暮色彻底沉落老城,最后的夕光从戏台檐角缓缓褪去,整座苏班庭院被薄暮的静谧彻底笼罩。白日里师徒闲谈的低沉怅惘、千里来电的文脉顿悟,尽数沉淀下来,化作一种沉甸甸、静悄悄的安稳,落在青砖、木梁、戏台与人心之上。
晚风穿过梧桐枝桠,卷起细碎叶响,消解了暮春最后的燥热,送来深夜的微凉。院里学徒早已收功归寝,灯火次第熄灭,整座百年戏院褪去白日的烟火动静,只剩无尽幽深的寂静。唯有堂屋檐下一盏老旧的白炽灯,孤零零亮着昏黄光晕,映得阶前树影斑驳摇曳,也映着檐下伫立的苍老身影,久久未动。
苏见闻依旧立在原处。
自挂断千里之外的考古来电后,他便始终静立檐下,未曾移步。胸腔里的沉郁迷茫早已散去,取而代之的是一种通透厚重的笃定。盛唐古墓的文脉溯源、一静一动的传承真相、守正出新的破局之路,层层叠叠铺展在他心底,让他困扰半生的守变之争、新旧之困,终于有了清**案。
他终于知晓,苏班的革新不必无根试探,秦腔的传承不必偏执死守。黄土深处有千年正统古制为根,戏台之上有代代鲜活气韵为魂,只要溯源归正、固本求变,这门存续五代的梨园文脉,便绝不会轻易断绝。
可这份通透与笃定,并未让他彻底心安。
文脉前路的迷雾散去,藏在心底最深处、最私人的一桩心事,却在此刻愈发清晰、愈发沉重,沉沉压在他的心头,挥之不去。
那便是孙辈归期。
暮春将尽,暑气渐生,城中各大艺术院校的学期尾声悄然而至,暑假的脚步愈发临近。往年每到这个时节,苏宴州、苏千悦兄妹二人的返乡消息总会如期而至,而今年,这份归期来得格外沉静,也格外磨人。
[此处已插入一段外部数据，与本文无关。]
import Mathlib
import HarnessLib
import Literature.Analysis.FluidPDE.ClassicalSolution
import Literature.Analysis.FluidPDE.Vorticity
import Summits.NavierStokesRegularity.NavierStokesRegularity.Theorems.QuarterLogPincerBeadCensusDefs
import Summits.NavierStokesRegularity.NavierStokesRegularity.Theorems.QuarterLogPincerBeadCensusKernel
import Summits.NavierStokesRegularity.NavierStokesRegularity.Theorems.QuarterLogPincerCubicRungDefs

/-!
# Route `QuarterLogPincer`, crux `TypeIQuantSubcubicExp` (stmt-NavierStokesRegularity-24077), line `flat_chain` —
# the line's OBJECTS, verbatim (Defs file), part 1: the epoch block and S3 `TypeIEpoch`

VERBATIM port of statement objects of ns-idea-7 g14's workfile `Cruxes/TypeIQuantSubcubicExp/Lines/flat_chain.lean`
(LINE g14-1 `flat_chain` / g14-2 `slice_census` / g14-3 `quiet_seed`; text identical in v1 54e1ab8c9a00, v1.1 a2d620a29fc7 and
v1.2 789c9e87be36), in the namespace `…Cruxes.TypeIQuantSubcubicExp.FlatChain`: the data block `EpochBlock` (Tao's "epoch of
regularity" data (5.9)) and the registered stub statement S3 `TypeIEpoch` (epochs of regularity are free under the Type-I rate).
This first deposit carries exactly the objects S3 needs (their text does not involve the line's census / concentration
objects, which are still under the critic's reading); the remaining objects of the line (`ConcBlock`, G2♭ `BPChainRateFlat`,
S1 `LevelConcentration`, S4 `GoodLevelTransfer`, §7 `RegularBlock` / S4′ `RegularBlockTransfer` / `SliceCensus` / β
`LightSliceRegular`, §9 Q3 `QuietSliceSmallCube`) are appended to this file once their text is stamped.  Docstrings as in
the workfile.  No stub is proved here.  HONEST FRAME: Props about HYPOTHETICAL Type-I classical solutions; nothing here bears on
24077's truth, W7 or Navier–Stokes regularity (OPEN / not proved).  pub-ns-dss typer (g39), `--supports
stmt-NavierStokesRegularity-24077`; text by ns-idea-7 (g14).
-/

set_option linter.dupNamespace false

noncomputable section

open MeasureTheory Set Metric
open scoped ENNReal NNReal
open Literature.Analysis Literature.Analysis.FluidPDE

namespace Summit.NavierStokesRegularity.NavierStokesRegularity.Cruxes.TypeIQuantSubcubicExp.FlatChain

/-! ## The epoch block (data exchanged between the stubs S3 and S4/S4′) -/

/-- **Epoch block** at scale `s` and depth divisor `D`: on the time block `[t₁ − 4s/D, t₁ − s/D]` (depths between
`s/D` and `4s/D` below `t₁`) the solution obeys GLOBAL `C¹` bounds for `u` and `ω = curl u` at the parabolic scale
`s/D`, with constant `Ce`.  (Tao's "epoch of regularity" data (5.9) for (5.7).) -/
def EpochBlock (Ce D : ℝ) (u : ℝ → EuclideanSpace ℝ (Fin 3) → EuclideanSpace ℝ (Fin 3)) (t₁ s : ℝ) : Prop :=
  ∀ t ∈ Icc (t₁ - 4 * (s / D)) (t₁ - s / D), ∀ x : EuclideanSpace ℝ (Fin 3),
    ‖u t x‖ ≤ Ce * (s / D) ^ (-(1 / 2 : ℝ)) ∧ ‖fderiv ℝ (u t) x‖ ≤ Ce * (s / D)⁻¹ ∧
      ‖vorticity u t x‖ ≤ Ce * (s / D)⁻¹ ∧ ‖fderiv ℝ (vorticity u t) x‖ ≤ Ce * (s / D) ^ (-(3 / 2 : ℝ))
/-!
# (J-H) ORDER 0 ON PRODUCT TEST FUNCTIONS: the jump of `stOrbFamH L νH fH S` at a noncompact imaginary wall, binder-free, and its docking `= cH · Ψ_{S′}(cayPt)`
# (Shelstad 1979 Lemma 4.3, Thm. 4.7 (IIIb); Bouaziz 1994 §3.2 (I₃), §6.2; Rogawski 1990 §8.2)

Topic `NumberTheory/Rogawski1990`; namespace `Literature.NumberTheory.Rogawski1990`.  THEOREMS ONLY (no `def`, no instance, no notation, no axiom, no named fact, no `sorry`).
Cell `pub/hodgecm-mathlib`, line LH3 (closer stub `stub_N9`, crux H413 = `stmt-HodgeConjecture-24833`), DIRECT ROAD organ J, brick (J-H) EDITIONS 1½ + 2 (LH3-plan (g3)
2026-09-02T07:18:44Z deal to LH10-p02, RULINGS #4 07:40:37Z (JH) shape); author LH10-p02 (g4).  Count-neutral.

WHAT IS PROVED.
* §1 `endoTorus_snd_eq_of_forall_apply_one` — the `U(Φ₁)`-component of the chart reads slot `1` only and NO label: `(endoTorus L S c).2 = (endoTorus L S′ c′).2` whenever
  `c w 1 = c′ w 1` for all `w`; `cayPt_apply_one` — the Cayley point keeps slot `1`.
* §2 **`exists_hasOneSidedJump_stOrbFamH_add_smul_nrm_prod`** — ★ p850206's jump VALUE with its three by-statement binders DISCHARGED on the product road: under the product
  Haar convention `νH = (eA⁻¹_* ⊗_w ν_w) ⊗ ν_B` and for a product test function `fH (a, b) = (∏_w f_w((eA a)_w)) · g b` whose `w₀`-factor is the restriction of an ambient
  `f₀ ∈ C_c(M₂(ℂ))` (`f w₀ = f₀ ∘ coe`), (P1) ★ `chartOrbH_eq_prod_chartOrbHLoc` gives `hP` with `G c = ν_B(B) · g((endoTorus S c).2)` and `φ w = chartOrbHLoc L S w ν_w f_w` (so `hG1`
  by §1), and (P4) ★ `chartOrbHLoc_eq_integral_of_not_mem` gives `hQ` with `κ = 1` (at the compact place `w₀ ∉ S` the local chart point IS the Cayley-torus element
  `P·diag(e^{iv₀}, e^{iv₂})·P⁻¹`, ★ `coe_endoBlock_eq_cayley_of_not_mem`).  Conclusion: the jump of `ν ↦ stOrbFamH L νH fH S (s + ν • nrm w₀)` is
  `ν_B(B) · g((endoTorus S s).2) · ∏_{w ≠ w₀} L_w(s w) · 2i · C₁ · cone(f₀, e^{i s₀})`.
* §3 **`hasOneSidedJump_cayPt_of_jump_of_value`** — DOCKING TO THE (I₃)∕RULINGS #4 (JH) SHAPE, by statement: a jump `G s · ∏_{w ≠ w₀} L_w[φ](s w) · J₀` (★ p850206 ∕ §2) and
  a Cayley value `stOrbFamH … (insert w₀ S) (cayPt w₀ s) = g₀ · ∏_w (w = w₀ ? ℓ₀ : L_w[φ′](s w))` (★ `stOrbFamH_insert_cayPt_eq_mul_prod_of_continuousAt`) with `g₀ = G s`,
  spectators `φ′ w = φ w` off `w₀` and a constant `cH` with `cH · ℓ₀ = J₀` give **`HasOneSidedJump (ν ↦ stOrbFamH … S (s + ν • nrm w₀)) (cH · stOrbFamH … (insert w₀ S) (cayPt w₀ s))`**
  (`Finset.mul_prod_erase` at `w₀`).
* §4 **`exists_hasOneSidedJump_stOrbFamH_cayPt_prod`** — §2 + §3 + ★ (I₂@cayPt) on the product road: the Cayley value is read through (P1) on the chart `insert w₀ S`, whose
  spectator functionals ARE those of `S` at `w ≠ w₀` (★ (T-CONGR) `chartOrbHLoc_insert_of_ne`); remaining inputs BY STATEMENT: continuity of the spectator local functionals at
  the regular local points (`hsplit`, `hcpt` — (P-cont)), continuity of `g`, the (A0) limit `ℓ₀` of the split `w₀`-factor of the chart `insert w₀ S` ((A0-b) after (DOCK-w₀)), and
  the MATCHING `cH · ℓ₀ = 2i · C₁ · cone(f₀, e^{i s₀})` ((A0-c)).  With (N1) (product bumps, LH2-p04), (N2)∕(N3) (non-vanishing, LH5-p04 ★ p850271) this is the (JH) brick of
  ★-to-be `agreesOnAdmissibleCoveredSlots_of_bricks` (LH4-p03).
HONEST LABEL: HC_CM is proved only modulo the 7 printed citations (2 remaining: hLiu418 = `stmt-HodgeConjecture-24832`, h413 = `stmt-HodgeConjecture-24833`) until rung 0 closes;
count-neutral; (A0-b)∕(A0-c)∕(P-cont) enter §4 by statement.

## References
* [Shelstad1979] D. Shelstad, *Characters and inner forms of a quasi-split group over ℝ*, Compositio Math. 39 (1979), Lemma 4.3 p. 25, Thm. 4.7 (IIIb) p. 31, §4 pp. 22–23.
* [Bouaziz1994IntegralesOrbitales] A. Bouaziz, *Intégrales orbitales sur les groupes de Lie réductifs*, Ann. Sci. ÉNS 27 (1994), §3.1 (I₂) p. 579, §3.2 (I₃) p. 580, §6.2 p. 591.
* [Rogawski1990] J. D. Rogawski, *Automorphic Representations of Unitary Groups in Three Variables*, Ann. of Math. Stud. 123 (1990), §4.9 p. 54, §8.2 pp. 119, 122, §8.3 p. 124.
* [BorelJacquet1979] A. Borel, H. Jacquet, *Automorphic forms and automorphic representations*, PSPM 33.1 (1979), §4.1.
-/

set_option autoImplicit false

noncomputable section

open Filter Topology MeasureTheory NumberField NumberField.InfinitePlace Complex Set Function Real
open Literature.NumberTheory.Automorphic Literature.NumberTheory.Automorphic.UnitaryGroup Literature.NumberTheory.Automorphic.ArchCartan
open Literature.NumberTheory.Automorphic.Shelstad1979.StableOrbitalIntegrals
open scoped MatrixGroups

namespace Literature.NumberTheory.Rogawski1990

/-! ## §1 The `U(Φ₁)`-component of the chart reads slot `1` only (and no label) -/

section Snd

variable (L : Type) [Field L] [NumberField L] [IsCMField L]

/-- **`(endoTorus L S c).2` reads the slot-`1` coordinates only, and does not read the label**: if `c w 1 = c′ w 1` for every `w` then
`(endoTorus L S c).2 = (endoTorus L S′ c′).2` (the `U(Φ₁)_w`-entries are `e^{i c_{w,1}}`, ★ `coe_endoCircle`). [cite: Rogawski1990, §4.9 p. 54; §8.2 p. 122] -/
theorem endoTorus_snd_eq_of_forall_apply_one (S S' : Finset {w : InfinitePlace L // IsComplex w})
    {c c' : {w : InfinitePlace L // IsComplex w} → Fin 3 → ℝ} (h : ∀ w, c w 1 = c' w 1) : (endoTorus L S c).2 = (endoTorus L S' c').2 := by
  apply (archPiEquivCM 1 L (Matrix.of fun i j : Fin 1 => if i.val + j.val + 1 = 1 then (1 : L) else 0)).injective
  funext w
  rw [archPiEquivCM_endoTorus_snd, archPiEquivCM_endoTorus_snd]
  apply Subtype.ext
  apply Units.ext
  rw [coe_endoCircle, coe_endoCircle, h w]

omit [NumberField L] [IsCMField L] in
/-- The Cayley point keeps every slot-`1` coordinate. [cite: Shelstad1979, Lemma 4.3 p. 25] -/
theorem cayPt_apply_one {W : Type*} [DecidableEq W] (w₀ : W) (s : W → Fin 3 → ℝ) (w : W) : cayPt w₀ s w 1 = s w 1 := by
  by_cases hw : w = w₀
  · subst hw
    rw [cayPt_apply_self]
    simp only [Matrix.cons_val_one, Matrix.cons_val_zero]
  · rw [cayPt_apply_of_ne hw]

end Snd

/-! ## §2 The (J-H) jump VALUE on product test functions — `hP`, `hG1`, `hQ` discharged (κ = 1) -/

section ProductJump

open scoped Classical

variable (L : Type) [Field L] [NumberField L] [IsCMField L]
  [∀ w : {w : InfinitePlace L // IsComplex w}, MeasurableSpace ↥(archLocal L 2 (Matrix.of fun i j : Fin 2 => if i.val + j.val + 1 = 2 then (1 : L) else 0) w)]
  [∀ w : {w : InfinitePlace L // IsComplex w}, BorelSpace ↥(archLocal L 2 (Matrix.of fun i j : Fin 2 => if i.val + j.val + 1 = 2 then (1 : L) else 0) w)]
  [MeasurableSpace ↥(arch (↥(maximalRealSubfield L)) L (IsCMField.complexConj L) 2 (Matrix.of fun i j : Fin 2 => if i.val + j.val + 1 = 2 then (1 : L) else 0))]
  [BorelSpace ↥(arch (↥(maximalRealSubfield L)) L (IsCMField.complexConj L) 2 (Matrix.of fun i j : Fin 2 => if i.val + j.val + 1 = 2 then (1 : L) else 0))]
  [MeasurableSpace ↥(arch (↥(maximalRealSubfield L)) L (IsCMField.complexConj L) 1 (Matrix.of fun i j : Fin 1 => if i.val + j.val + 1 = 1 then (1 : L) else 0))]
  [BorelSpace ↥(arch (↥(maximalRealSubfield L)) L (IsCMField.complexConj L) 1 (Matrix.of fun i j : Fin 1 => if i.val + j.val + 1 = 1 then (1 : L) else 0))]
  (νw : ∀ w : {w : InfinitePlace L // IsComplex w}, Measure ↥(archLocal L 2 (Matrix.of fun i j : Fin 2 => if i.val + j.val + 1 = 2 then (1 : L) else 0) w))
  [∀ w, (νw w).IsHaarMeasure] [∀ w, (νw w).IsMulRightInvariant]
  (νB : Measure ↥(arch (↥(maximalRealSubfield L)) L (IsCMField.complexConj L) 1 (Matrix.of fun i j : Fin 1 => if i.val + j.val + 1 = 1 then (1 : L) else 0)))
  [νB.IsHaarMeasure] [νB.IsMulRightInvariant]
  (νH : Measure (↥(arch (↥(maximalRealSubfield L)) L (IsCMField.complexConj L) 2 (Matrix.of fun i j : Fin 2 => if i.val + j.val + 1 = 2 then (1 : L) else 0)) ×
      ↥(arch (↥(maximalRealSubfield L)) L (IsCMField.complexConj L) 1 (Matrix.of fun i j : Fin 1 => if i.val + j.val + 1 = 1 then (1 : L) else 0))))
  [νH.IsHaarMeasure] [νH.IsMulRightInvariant]
  (hν : νH = ((Measure.pi νw).map (archPiEquivCM 2 L (Matrix.of fun i j : Fin 2 => if i.val + j.val + 1 = 2 then (1 : L) else 0)).symm).prod νB)
  (w₀ : {w : InfinitePlace L // IsComplex w})

include hν in
/-- **(J-H) ORDER 0 ON PRODUCT TEST FUNCTIONS — THE JUMP VALUE, BINDER-FREE.**  There is ONE `C₁ > 0` (★ p850182's, depending on the Haar measure `ν_{w₀}` of `U(Φ₂)_{w₀}`
only) such that: under the product Haar convention `νH = (eA⁻¹_* ⊗_w ν_w) ⊗ ν_B`, for every product test function `fH (a, b) = (∏_w f_w((eA a)_w)) · g b` whose `w₀`-factor is
the restriction `f_{w₀} = f₀ ∘ coe` of a continuous compactly supported `f₀` on `M₂(ℂ)`, every label `S` with `w₀ ∉ S` and every semiregular wall point `s` of the noncompact
imaginary wall `θ₀ = θ₂` at `w₀` (regular at the other places), the genuine stable orbital family along the normal curve JUMPS BY
`ν_B(B) · g((endoTorus S s).2) · (∏_{w ≠ w₀} L_w(s w)) · 2i · C₁ · cone(f₀, e^{i s_{w₀,0}})`, `L_w` the regular local factors of the spectator functionals `chartOrbHLoc L S w ν_w f_w`
(split: `|e^{x} − e^{−x}| · φ`, compact: `(1 − e^{i(θ₂−θ₀)}) · (φ + φ^flip)`) and `cone` the two-nappe cone integral of ★ (K0±).  (★ p850206 with (P1), §1 and (P4): `κ = 1`.)
[cite: Shelstad1979, Lemma 4.3 p. 25; Thm. 4.7 (IIIb) p. 31] [cite: Bouaziz1994IntegralesOrbitales, §3.2 (I₃) p. 580; §6.2 p. 591] [cite: Rogawski1990, §8.2 pp. 119, 122; §8.3 p. 124]
[cite: BorelJacquet1979, §4.1] -/
theorem exists_hasOneSidedJump_stOrbFamH_add_smul_nrm_prod :
    ∃ C₁ : ℝ, 0 < C₁ ∧
      ∀ (fH : ↥(arch (↥(maximalRealSubfield L)) L (IsCMField.complexConj L) 2 (Matrix.of fun i j : Fin 2 => if i.val + j.val + 1 = 2 then (1 : L) else 0)) ×
          ↥(arch (↥(maximalRealSubfield L)) L (IsCMField.complexConj L) 1 (Matrix.of fun i j : Fin 1 => if i.val + j.val + 1 = 1 then (1 : L) else 0)) → ℂ)
        (f : ∀ w : {w : InfinitePlace L // IsComplex w}, ↥(archLocal L 2 (Matrix.of fun i j : Fin 2 => if i.val + j.val + 1 = 2 then (1 : L) else 0) w) → ℂ)
        (g : ↥(arch (↥(maximalRealSubfield L)) L (IsCMField.complexConj L) 1 (Matrix.of fun i j : Fin 1 => if i.val + j.val + 1 = 1 then (1 : L) else 0)) → ℂ)
        (_ : ∀ a b, fH (a, b) = (∏ w, f w (archPiEquivCM 2 L (Matrix.of fun i j : Fin 2 => if i.val + j.val + 1 = 2 then (1 : L) else 0) a w)) * g b)
        (f₀ : Matrix (Fin 2) (Fin 2) ℂ → ℂ) (_ : Continuous f₀) (_ : HasCompactSupport f₀)
        (_ : ∀ x : ↥(archLocal L 2 (Matrix.of fun i j : Fin 2 => if i.val + j.val + 1 = 2 then (1 : L) else 0) w₀), f w₀ x = f₀ ((x : GL (Fin 2) ℂ) : Matrix (Fin 2) (Fin 2) ℂ))
        (S : Finset {w : InfinitePlace L // IsComplex w}) (_ : w₀ ∉ S)
        (s : {w : InfinitePlace L // IsComplex w} → Fin 3 → ℝ) (_ : s w₀ 0 = s w₀ 2)
        (_ : ∀ w, w ∉ S → w ≠ w₀ → Circle.exp (s w 0) ≠ Circle.exp (s w 2)) (_ : ∀ w ∈ S, s w 0 ≠ 0),
        HasOneSidedJump (fun ν : ℝ => stOrbFamH L νH fH S (s + ν • nrm w₀))
          ((νB.real Set.univ : ℂ) * g (endoTorus L S s).2 *
            (∏ w ∈ Finset.univ.erase w₀, (if w ∈ S then (((|Real.exp (s w 0) - Real.exp (-s w 0)| : ℝ) : ℂ) * chartOrbHLoc L S w (νw w) (f w) (s w))
              else (1 - (Circle.exp (s w 2 - s w 0) : ℂ)) * (chartOrbHLoc L S w (νw w) (f w) (s w) + chartOrbHLoc L S w (νw w) (f w) ![s w 2, s w 1, s w 0]))) *
            (2 * I * ((C₁ : ℂ) * ((∫ p in Ioi (0 : ℝ) ×ˢ Ioc (0 : ℝ) (2 * π),
                f₀ ((!![(1 : ℂ), 1; 1, -1] : Matrix (Fin 2) (Fin 2) ℂ) *
                  (((Circle.exp (s w₀ 0) : Circle) : ℂ) • (1 : Matrix (Fin 2) (Fin 2) ℂ) +
                    p.1 • Matrix.diagonal ![((Circle.exp (s w₀ 0) : Circle) : ℂ) * I, -(((Circle.exp (s w₀ 0) : Circle) : ℂ) * I)] +
                    p.1 • !![(0 : ℂ), -(((Circle.exp (s w₀ 0) : Circle) : ℂ) * I) * cexp (-((p.2 : ℂ) * I));
                      (((Circle.exp (s w₀ 0) : Circle) : ℂ) * I) * cexp ((p.2 : ℂ) * I), 0]) *
                  !![(1 / 2 : ℂ), 1 / 2; 1 / 2, -(1 / 2)])) +
              ∫ p in Ioi (0 : ℝ) ×ˢ Ioc (0 : ℝ) (2 * π),
                f₀ ((!![(1 : ℂ), 1; 1, -1] : Matrix (Fin 2) (Fin 2) ℂ) *
                  (((Circle.exp (s w₀ 0) : Circle) : ℂ) • (1 : Matrix (Fin 2) (Fin 2) ℂ) +
                    p.1 • Matrix.diagonal ![-(((Circle.exp (s w₀ 0) : Circle) : ℂ) * I), ((Circle.exp (s w₀ 0) : Circle) : ℂ) * I] +
                    p.1 • !![(0 : ℂ), (((Circle.exp (s w₀ 0) : Circle) : ℂ) * I) * cexp (-((p.2 : ℂ) * I));
                      -(((Circle.exp (s w₀ 0) : Circle) : ℂ) * I) * cexp ((p.2 : ℂ) * I), 0]) *
                  !![(1 / 2 : ℂ), 1 / 2; 1 / 2, -(1 / 2)]))))) := by
  obtain ⟨C₁, hC₁, hJ⟩ := exists_hasOneSidedJump_stOrbFamH_add_smul_nrm L νH w₀ (νw w₀)
  refine ⟨C₁, hC₁, fun fH f g hfH f₀ hf₀ hf₀c hfw₀ S hw₀ s hs hreg hregS => ?_⟩
  -- the `w₀`-factor is Borel measurable (it is the restriction of the continuous `f₀`)
  have hmeas : Measurable (f w₀) := by
    have e : f w₀ = fun x : ↥(archLocal L 2 (Matrix.of fun i j : Fin 2 => if i.val + j.val + 1 = 2 then (1 : L) else 0) w₀) =>
        f₀ ((x : GL (Fin 2) ℂ) : Matrix (Fin 2) (Fin 2) ℂ) := funext hfw₀
    rw [e]
    exact (hf₀.comp (Units.continuous_val.comp continuous_subtype_val)).measurable
  -- at the compact place `w₀ ∉ S` the local chart point IS the Cayley-torus element of ★ p850206's `hQ`
  have hE : ∀ v : Fin 3 → ℝ, endoBlockAt L S w₀ v =
      ⟨Matrix.GeneralLinearGroup.mkOfDetNeZero !![(1 : ℂ), 1; 1, -1] det_cayleyTwo_ne_zero * circleDiagonal 2 ![Circle.exp (v 0), Circle.exp (v 2)] *
          (Matrix.GeneralLinearGroup.mkOfDetNeZero !![(1 : ℂ), 1; 1, -1] det_cayleyTwo_ne_zero)⁻¹,
        cayley_conj_circleDiagonal_mem_archLocal L w₀ _⟩ :=
    fun v => Subtype.ext (coe_endoBlock_eq_cayley_of_not_mem L S (fun _ => v) hw₀)
  have h := hJ fH S hw₀ s hs hreg hregS (fun c => (νB.real Set.univ : ℂ) * g (endoTorus L S c).2) (fun w v => chartOrbHLoc L S w (νw w) (f w) v)
    (fun c _ => chartOrbH_eq_prod_chartOrbHLoc L S νw νB νH hν fH f g hfH c)
    (fun c c' hc => by rw [endoTorus_snd_eq_of_forall_apply_one L S S hc])
    1 f₀ hf₀ hf₀c (fun v => by
      rw [one_mul, chartOrbHLoc_eq_integral_of_not_mem L S w₀ (νw w₀) hw₀ (f w₀) hmeas v, hE v]
      simp_rw [hfw₀])
  simpa only [one_mul] using h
白日里兄妹二人简短闲谈、温顺陪伴,看似消解了此前的观念对峙,可祖孙心底的隔阂与芥蒂,从未真正消散。一场关于传承、坚守与人生选择的拉锯,始终悬而未决。
夜里九点刚过,手机屏幕的微光,骤然划破堂屋的沉寂。
放在木桌一角的老人机,屏幕骤然亮起,光线柔和却醒目,在漆黑安静的堂屋里格外清晰。屏幕上方跳动的备注,是孙儿苏宴州的名字。
苏见闻目光微凝,缓缓抬步上前,苍老的指尖轻轻划过冰凉的屏幕,动作缓慢郑重,带着几分不易察觉的拘谨与期待。他沉默片刻,方才按下接听键,嗓音经过一夜沉静沉淀,褪去了白日的温和,多了几分深夜独思的沙哑。
“喂,宴州。”
电话那头很快传来少年沉稳清朗的嗓音,褪去了白日闲谈的温和,多了几分学业收尾的利落干脆,分寸得体、恭顺有礼,却始终隔着一层晚辈的疏离:“爷爷,跟您说一声,我们这学期课业、汇演全部收尾完毕,学校正式放暑假了。我和悦悦订好了后天的高铁票,下午到家,回来陪您住整段暑期。”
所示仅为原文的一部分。